Scientific classification
- Kingdom: Animalia
- Phylum: Chordata
- Class: Amphibia
- Order: Urodela
- Family: Salamandridae
- Genus: Neurergus
- Species: N. derjugini
- Binomial name: Neurergus derjugini (Nesterov [ru], 1916)
- Synonyms: Rhithrotriton derjugini Nesterov, 1916 ; Rhithrotriton derjugini var. microspilotus Nesterov, 1916 ; Neurergus microspilotus (Nesterov, 1916) ;

= Kurdistan newt =

- Genus: Neurergus
- Species: derjugini
- Authority: (Nesterov, 1916)
- Conservation status: VU

Species of salamander

Neurergus derjugini, the Kurdistan newt, Kurdistan newt, Derjugin's (Kurdistan) mountain newt, or yellow-spotted mountain newt, is a species of salamander in the family Salamandridae. It is found in Kurdistan in western Iran and in northeastern Iraq. There are two subspecies, Neurergus derjugini derjugini and Neurergus derjugini microspilotus, the latter is sometimes known as the Avroman Dagh newt.

==Taxonomy==
The species was first described by Pyotr Nesterov in 1916 based on a population in the Surkev Mountains. He described a second population from the Avroman region as a subspecies microspilotus which varied in the number of yellow spots and the spots being more circular. The two have been considered subspecies and only show minor differences in their mitochondrial DNA sequences and slightly more prominent differences in a nuclear gene sequence.

==Etymology==
The species name derjugini commemorates the collector Konstantin Deryugin.

== Reproduction ==
Breeding takes place from April to June. Females lay eggs about 6 mm long (including the capsule), either singly or in small groups on vegetation and rocks in the stream. A female may lay around 100 eggs. Older larvae show spotted patterns, and the spots on the belly are usually dark.

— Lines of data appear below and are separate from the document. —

/-!
# The located gap of T-N10R on the (M) locus in its NATIVE `Λ ⊗ ℚ_p` shape: the one-sided RATIONAL
# Skinner-type containment `char_Λ X ⊆ (L_p⁻(f♭, a_p, ω^{(p−1)/2}))` for the MULTIPLICATIVE twist, ODD
# branch — typed; Kato's printed half upgrades it to `ChiBranchRatCharEqMultOddAt`; (M)@3 ends
# (cell `b2b-bsdres`, team n1011, seat n1011-p06 gen 2, OWNERS row T-N10R, phase 4, (M) twin)

HONEST FRAMING (cell `b2b-bsdres`, run/shared/lean/b2b/bsd-rank1-residual/, verbatim in every
file): the goal of the cell is to DELETE the COMBINATION-SHAPED residual classes of the
Birch–Swinnerton-Dyer formula for ALL analytic-rank `≤ 1` elliptic curves over `ℚ` — "full BSD
formula for every rank `≤ 1` curve in class `C`" assembled STRICTLY from published theorems — so
that the rank-`≤ 1` remainder becomes exactly the CONSTRUCTION-SHAPED classes, which are TYPED
(missing-input `Prop`s), NOT attempted. This is not "finishing BSD". Team n1011 (X4 ∧ `p = 3` / the
additive block, §I items N10 / N11): research routes; prove what is provable now; no claim beyond
the stated classes; X4(M) stays CONSTRUCTION-SHAPED; labels / census / located gap UNCHANGED; nothing
is booked. ONE definition (a typed input, nothing asserted) and theorems; no new named fact (the
Literature inputs are the explicit binders `hKato` = the Kato/Wuthrich half-eigenspace reading,
`hDelX`, `hDel`).

## What and why

(M) twin of `ChiBranchRatLowerDvdOdd.lean` (same seat). On the (M) locus (`E` additive at `p`,
potentially multiplicative: `E = E♭ ⊗ χ_{−p}` with `E♭` MULTIPLICATIVE at `p`, `p ≡ 3 (mod 4)`, `p = 3`
included — the largest population of N10 / N11: 82 103 rank-`0` cells at `p = 3` of record) row
T-N10R's typed input is the rational EQUALITY `ChiBranchRatCharEqMultOddAt W p`
(`PotMultRatMainConjLowerBoundOdd.lean`, p251062), on the ODD branch of the ONE-term measure
`padicLFunctionMinusBranchMult f♭ a_p ((p−1)/2)` (`a_p = ±1`). ONE containment is IN PRINT: the
semistable big-image half-eigenspace reading `Wuthrich2014.kato_halfEigenCharIdeal_dvd_cyclotomicPrime_of_surjective`
(Kato 2004 Thm. 17.4 (3) / Wuthrich 2014 Thm. 3, Cor. 19; its MULTIPLICATIVE disjuncts), transported
to `X(W/ℚ_∞)` by additive-p1's core (`SelmerDualData.isTorsion_and_exists_constantCoeff_of_halfTail`,
which exported only the `T = 0` shadow — §1 re-runs it keeping the full series). The OTHER containment,
`char_Λ X ⊆ (ϖ⁻ L_p⁻) · (Λ ⊗ ℚ_p)`, is the located gap in the native currency of a Skinner-type
theorem (C. Skinner, Pacific J. Math. 283 (2016), multiplicative reduction — printed for the trivial
branch only; SU 2014 Cor. 3.6.2 shape). So:

* §0 TYPED: `ChiBranchRatLowerDvdMultOddAt W p`; nothing asserted; weaker than `ChiBranchRatCharEqMultOddAt`.
* §1 KERNEL: the half-tail core keeping the series (`isTorsion_and_exists_map_eq_of_halfTail`) and
  Kato's half on `X(W/ℚ_∞)`: `ι g₁ = u · ϖ⁻ · L_p⁻(f♭, a_p, ω^{(p−1)/2}, T)`.
* §2 KERNEL (the split): §1 + §0 + the tower of `W` ⟹ `ChiBranchRatCharEqMultOddAt W p`.
* §3 ENDS on X4(M) ∧ surj(p) (tower from surj(p) with NO certificate: n1011-p14's
  `ClassX4M.towerSurj_of_surj`, every odd `p`): `ChiBranchRatLowerDvdMultOddAt W p` + ONE unit
  coefficient (`MultOddBranchUnitCoeffCert`) ⟹ (p251062) the LOWER half and `BSD(E,p)` at every
  `p ≡ 3 (mod 4)` and, TOWER-FREE, at `p = 3` (`hKato3 := kato_minusEigenCharIdeal_dvd_cyclotomicThree_of_surjective_of_half hKato`).

X4(M) stays CONSTRUCTION-SHAPED; located gap unchanged in substance; nothing booked; no label change.

References: Skinner–Urban, Invent. Math. 195 (2014) Cor. 3.6.2, Thm. 3.6.4 [SkinnerUrban2014];
Kato, Astérisque 295 (2004) Thm. 17.4 (3) [Kato2004Asterisque]; Wuthrich, J. London Math. Soc. 90
(2014) Thm. 3, Cor. 19, Lemma 20 [Wuthrich2014]; Mazur–Tate–Teitelbaum, Invent. Math. 84 (1986)
§I.10–I.14 [MazurTateTeitelbaum1986Invent]; Greenberg, LNM 1716 §5 [GreenbergLNM1716]; Delbourgo,
Compositio Math. 113 (1998) Prop. 4 [Delbourgo1998]; Miller, LMS JCM 14 (2011) Def. 1.1 [Miller2011LMS].
-/

noncomputable section

open scoped Classical MatrixGroups ModularForm NumberField

open CongruenceSubgroup WeierstrassCurve NumberField Literature.NumberTheory.EllipticCurves
  Literature.NumberTheory.EllipticCurves.ModularForms
  Literature.NumberTheory.EllipticCurves.Rank1Residual
  Literature.NumberTheory.EllipticCurves.Rank1Residual.Typed
  Literature.NumberTheory.GaloisRepresentations
  IsDedekindDomain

==Habitat and conservation==
Neurergus derjugini occurs in small streams at elevations of 1300–1865 m above sea level. It is threatened by droughts, water extraction, pollution, and collection for pet trade. It is known from a small number of populations, most of them very small. Climate change is going to reduce the habitable areas for this species. In a 2021 assessment by the IUCN Red List, it was classified as vulnerable.